### Extracted records
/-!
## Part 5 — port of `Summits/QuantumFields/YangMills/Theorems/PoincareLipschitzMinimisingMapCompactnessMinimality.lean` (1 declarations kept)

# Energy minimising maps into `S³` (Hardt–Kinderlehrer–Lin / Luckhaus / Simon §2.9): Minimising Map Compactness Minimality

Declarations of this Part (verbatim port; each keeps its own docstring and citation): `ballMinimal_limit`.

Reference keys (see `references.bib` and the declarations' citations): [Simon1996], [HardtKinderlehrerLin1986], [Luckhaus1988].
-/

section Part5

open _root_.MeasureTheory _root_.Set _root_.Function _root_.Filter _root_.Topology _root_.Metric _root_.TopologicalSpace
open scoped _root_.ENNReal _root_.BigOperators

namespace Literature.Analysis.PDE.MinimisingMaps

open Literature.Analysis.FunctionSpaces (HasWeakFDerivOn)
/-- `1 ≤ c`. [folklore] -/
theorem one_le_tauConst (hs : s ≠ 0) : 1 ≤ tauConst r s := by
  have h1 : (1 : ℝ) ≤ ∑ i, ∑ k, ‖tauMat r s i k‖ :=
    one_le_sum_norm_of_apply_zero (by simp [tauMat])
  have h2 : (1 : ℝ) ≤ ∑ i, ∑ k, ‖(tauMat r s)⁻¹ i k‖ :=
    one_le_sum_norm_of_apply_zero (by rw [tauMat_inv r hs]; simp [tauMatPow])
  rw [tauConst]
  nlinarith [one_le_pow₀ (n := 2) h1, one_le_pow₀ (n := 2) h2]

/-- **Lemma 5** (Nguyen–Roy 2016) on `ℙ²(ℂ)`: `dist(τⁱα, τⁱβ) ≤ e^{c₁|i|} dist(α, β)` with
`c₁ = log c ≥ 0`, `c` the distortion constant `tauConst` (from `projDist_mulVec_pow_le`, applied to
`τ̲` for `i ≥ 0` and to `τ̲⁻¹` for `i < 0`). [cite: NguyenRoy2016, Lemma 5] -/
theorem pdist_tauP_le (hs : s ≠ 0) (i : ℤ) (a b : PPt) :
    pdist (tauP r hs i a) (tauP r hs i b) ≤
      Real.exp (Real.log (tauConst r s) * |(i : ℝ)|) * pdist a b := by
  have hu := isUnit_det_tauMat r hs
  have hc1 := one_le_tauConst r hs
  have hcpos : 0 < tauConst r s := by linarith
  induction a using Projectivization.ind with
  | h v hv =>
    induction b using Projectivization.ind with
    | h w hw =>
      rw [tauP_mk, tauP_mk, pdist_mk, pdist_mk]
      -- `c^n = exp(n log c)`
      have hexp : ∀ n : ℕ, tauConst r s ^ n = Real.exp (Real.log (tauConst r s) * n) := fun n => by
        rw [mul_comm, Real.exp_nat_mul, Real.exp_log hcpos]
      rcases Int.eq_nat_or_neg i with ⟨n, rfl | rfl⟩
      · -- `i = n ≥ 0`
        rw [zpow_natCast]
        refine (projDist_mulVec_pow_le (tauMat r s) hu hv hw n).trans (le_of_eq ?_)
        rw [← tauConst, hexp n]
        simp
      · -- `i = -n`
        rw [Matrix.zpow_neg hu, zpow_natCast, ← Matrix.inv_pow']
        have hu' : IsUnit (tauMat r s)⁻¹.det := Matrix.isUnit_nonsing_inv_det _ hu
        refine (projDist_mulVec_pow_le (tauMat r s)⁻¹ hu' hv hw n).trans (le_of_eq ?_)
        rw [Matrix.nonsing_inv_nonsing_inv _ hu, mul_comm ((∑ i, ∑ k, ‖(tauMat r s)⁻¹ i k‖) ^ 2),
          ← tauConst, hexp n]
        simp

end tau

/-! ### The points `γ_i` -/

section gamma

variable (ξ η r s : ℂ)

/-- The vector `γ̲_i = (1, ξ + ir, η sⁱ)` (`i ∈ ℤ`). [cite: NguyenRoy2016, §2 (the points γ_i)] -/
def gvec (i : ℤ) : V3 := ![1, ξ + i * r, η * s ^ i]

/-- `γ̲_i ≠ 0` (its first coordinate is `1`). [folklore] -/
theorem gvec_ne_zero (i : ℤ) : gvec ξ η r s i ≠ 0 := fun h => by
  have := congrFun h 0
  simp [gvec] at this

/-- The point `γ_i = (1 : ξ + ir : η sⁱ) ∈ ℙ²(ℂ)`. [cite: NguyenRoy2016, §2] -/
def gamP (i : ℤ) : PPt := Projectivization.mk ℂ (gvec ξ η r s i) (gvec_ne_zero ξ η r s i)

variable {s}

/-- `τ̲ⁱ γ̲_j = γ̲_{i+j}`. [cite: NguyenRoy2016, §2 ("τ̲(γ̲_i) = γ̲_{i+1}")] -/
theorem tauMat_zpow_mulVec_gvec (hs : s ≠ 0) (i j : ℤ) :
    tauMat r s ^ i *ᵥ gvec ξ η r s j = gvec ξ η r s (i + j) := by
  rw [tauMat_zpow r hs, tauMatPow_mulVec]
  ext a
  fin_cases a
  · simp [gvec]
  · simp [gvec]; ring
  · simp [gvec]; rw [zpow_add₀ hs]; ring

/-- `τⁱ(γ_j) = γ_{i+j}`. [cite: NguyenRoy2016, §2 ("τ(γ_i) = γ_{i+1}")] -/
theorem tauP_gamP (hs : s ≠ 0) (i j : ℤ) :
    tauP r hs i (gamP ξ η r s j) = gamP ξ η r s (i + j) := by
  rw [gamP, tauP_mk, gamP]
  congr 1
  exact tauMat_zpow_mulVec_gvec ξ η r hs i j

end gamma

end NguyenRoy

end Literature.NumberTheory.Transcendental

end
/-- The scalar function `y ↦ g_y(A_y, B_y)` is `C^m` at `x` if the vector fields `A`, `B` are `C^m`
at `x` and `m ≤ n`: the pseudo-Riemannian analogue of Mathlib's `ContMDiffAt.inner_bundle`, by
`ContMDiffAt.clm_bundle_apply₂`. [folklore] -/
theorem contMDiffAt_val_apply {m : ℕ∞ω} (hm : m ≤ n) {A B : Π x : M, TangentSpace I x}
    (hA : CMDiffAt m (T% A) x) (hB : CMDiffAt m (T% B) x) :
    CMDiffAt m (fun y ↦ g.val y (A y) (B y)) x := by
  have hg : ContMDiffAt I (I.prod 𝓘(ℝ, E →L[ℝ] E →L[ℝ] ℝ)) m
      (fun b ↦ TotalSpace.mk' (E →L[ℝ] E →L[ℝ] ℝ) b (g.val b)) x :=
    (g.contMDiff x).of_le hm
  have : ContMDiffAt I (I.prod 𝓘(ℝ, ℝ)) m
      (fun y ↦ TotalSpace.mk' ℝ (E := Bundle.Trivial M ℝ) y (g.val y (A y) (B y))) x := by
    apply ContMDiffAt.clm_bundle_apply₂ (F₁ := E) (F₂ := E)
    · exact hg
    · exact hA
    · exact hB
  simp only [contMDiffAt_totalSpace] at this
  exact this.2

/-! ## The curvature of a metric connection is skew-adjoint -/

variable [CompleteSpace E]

### Requirement
Send back all of the entries exactly, with nothing missing.

### Solved exercise
/-!
## Part 5 — port of `Summits/QuantumFields/YangMills/Theorems/PoincareLipschitzMinimisingMapCompactnessMinimality.lean` (1 declarations kept)

# Energy minimising maps into `S³` (Hardt–Kinderlehrer–Lin / Luckhaus / Simon §2.9): Minimising Map Compactness Minimality

Declarations of this Part (verbatim port; each keeps its own docstring and citation): `ballMinimal_limit`.

Reference keys (see `references.bib` and the declarations' citations): [Simon1996], [HardtKinderlehrerLin1986], [Luckhaus1988].
-/

section Part5

open _root_.MeasureTheory _root_.Set _root_.Function _root_.Filter _root_.Topology _root_.Metric _root_.TopologicalSpace
open scoped _root_.ENNReal _root_.BigOperators

namespace Literature.Analysis.PDE.MinimisingMaps

open Literature.Analysis.FunctionSpaces (HasWeakFDerivOn)
/-- `1 ≤ c`. [folklore] -/
theorem one_le_tauConst (hs : s ≠ 0) : 1 ≤ tauConst r s := by
  have h1 : (1 : ℝ) ≤ ∑ i, ∑ k, ‖tauMat r s i k‖ :=
    one_le_sum_norm_of_apply_zero (by simp [tauMat])
  have h2 : (1 : ℝ) ≤ ∑ i, ∑ k, ‖(tauMat r s)⁻¹ i k‖ :=
    one_le_sum_norm_of_apply_zero (by rw [tauMat_inv r hs]; simp [tauMatPow])
  rw [tauConst]
  nlinarith [one_le_pow₀ (n := 2) h1, one_le_pow₀ (n := 2) h2]

/-- **Lemma 5** (Nguyen–Roy 2016) on `ℙ²(ℂ)`: `dist(τⁱα, τⁱβ) ≤ e^{c₁|i|} dist(α, β)` with
`c₁ = log c ≥ 0`, `c` the distortion constant `tauConst` (from `projDist_mulVec_pow_le`, applied to
`τ̲` for `i ≥ 0` and to `τ̲⁻¹` for `i < 0`). [cite: NguyenRoy2016, Lemma 5] -/
theorem pdist_tauP_le (hs : s ≠ 0) (i : ℤ) (a b : PPt) :
    pdist (tauP r hs i a) (tauP r hs i b) ≤
      Real.exp (Real.log (tauConst r s) * |(i : ℝ)|) * pdist a b := by
  have hu := isUnit_det_tauMat r hs
  have hc1 := one_le_tauConst r hs
  have hcpos : 0 < tauConst r s := by linarith
  induction a using Projectivization.ind with
  | h v hv =>
    induction b using Projectivization.ind with
    | h w hw =>
      rw [tauP_mk, tauP_mk, pdist_mk, pdist_mk]
      -- `c^n = exp(n log c)`
      have hexp : ∀ n : ℕ, tauConst r s ^ n = Real.exp (Real.log (tauConst r s) * n) := fun n => by
        rw [mul_comm, Real.exp_nat_mul, Real.exp_log hcpos]
      rcases Int.eq_nat_or_neg i with ⟨n, rfl | rfl⟩
      · -- `i = n ≥ 0`
        rw [zpow_natCast]
        refine (projDist_mulVec_pow_le (tauMat r s) hu hv hw n).trans (le_of_eq ?_)
        rw [← tauConst, hexp n]
        simp
      · -- `i = -n`
        rw [Matrix.zpow_neg hu, zpow_natCast, ← Matrix.inv_pow']
        have hu' : IsUnit (tauMat r s)⁻¹.det := Matrix.isUnit_nonsing_inv_det _ hu
        refine (projDist_mulVec_pow_le (tauMat r s)⁻¹ hu' hv hw n).trans (le_of_eq ?_)
        rw [Matrix.nonsing_inv_nonsing_inv _ hu, mul_comm ((∑ i, ∑ k, ‖(tauMat r s)⁻¹ i k‖) ^ 2),
          ← tauConst, hexp n]
        simp

end tau

/-! ### The points `γ_i` -/

section gamma

variable (ξ η r s : ℂ)

/-- The vector `γ̲_i = (1, ξ + ir, η sⁱ)` (`i ∈ ℤ`). [cite: NguyenRoy2016, §2 (the points γ_i)] -/
def gvec (i : ℤ) : V3 := ![1, ξ + i * r, η * s ^ i]

/-- `γ̲_i ≠ 0` (its first coordinate is `1`). [folklore] -/
theorem gvec_ne_zero (i : ℤ) : gvec ξ η r s i ≠ 0 := fun h => by
  have := congrFun h 0
  simp [gvec] at this

/-- The point `γ_i = (1 : ξ + ir : η sⁱ) ∈ ℙ²(ℂ)`. [cite: NguyenRoy2016, §2] -/
def gamP (i : ℤ) : PPt := Projectivization.mk ℂ (gvec ξ η r s i) (gvec_ne_zero ξ η r s i)

variable {s}

/-- `τ̲ⁱ γ̲_j = γ̲_{i+j}`. [cite: NguyenRoy2016, §2 ("τ̲(γ̲_i) = γ̲_{i+1}")] -/
theorem tauMat_zpow_mulVec_gvec (hs : s ≠ 0) (i j : ℤ) :
    tauMat r s ^ i *ᵥ gvec ξ η r s j = gvec ξ η r s (i + j) := by
  rw [tauMat_zpow r hs, tauMatPow_mulVec]
  ext a
  fin_cases a
  · simp [gvec]
  · simp [gvec]; ring
  · simp [gvec]; rw [zpow_add₀ hs]; ring

/-- `τⁱ(γ_j) = γ_{i+j}`. [cite: NguyenRoy2016, §2 ("τ(γ_i) = γ_{i+1}")] -/
theorem tauP_gamP (hs : s ≠ 0) (i j : ℤ) :
    tauP r hs i (gamP ξ η r s j) = gamP ξ η r s (i + j) := by
  rw [gamP, tauP_mk, gamP]
  congr 1
  exact tauMat_zpow_mulVec_gvec ξ η r hs i j

end gamma

end NguyenRoy

end Literature.NumberTheory.Transcendental

end
/-- The scalar function `y ↦ g_y(A_y, B_y)` is `C^m` at `x` if the vector fields `A`, `B` are `C^m`
at `x` and `m ≤ n`: the pseudo-Riemannian analogue of Mathlib's `ContMDiffAt.inner_bundle`, by
`ContMDiffAt.clm_bundle_apply₂`. [folklore] -/
theorem contMDiffAt_val_apply {m : ℕ∞ω} (hm : m ≤ n) {A B : Π x : M, TangentSpace I x}
    (hA : CMDiffAt m (T% A) x) (hB : CMDiffAt m (T% B) x) :
    CMDiffAt m (fun y ↦ g.val y (A y) (B y)) x := by
  have hg : ContMDiffAt I (I.prod 𝓘(ℝ, E →L[ℝ] E →L[ℝ] ℝ)) m
      (fun b ↦ TotalSpace.mk' (E →L[ℝ] E →L[ℝ] ℝ) b (g.val b)) x :=
    (g.contMDiff x).of_le hm
  have : ContMDiffAt I (I.prod 𝓘(ℝ, ℝ)) m
      (fun y ↦ TotalSpace.mk' ℝ (E := Bundle.Trivial M ℝ) y (g.val y (A y) (B y))) x := by
    apply ContMDiffAt.clm_bundle_apply₂ (F₁ := E) (F₂ := E)
    · exact hg
    · exact hA
    · exact hB
  simp only [contMDiffAt_totalSpace] at this
  exact this.2

/-! ## The curvature of a metric connection is skew-adjoint -/

variable [CompleteSpace E]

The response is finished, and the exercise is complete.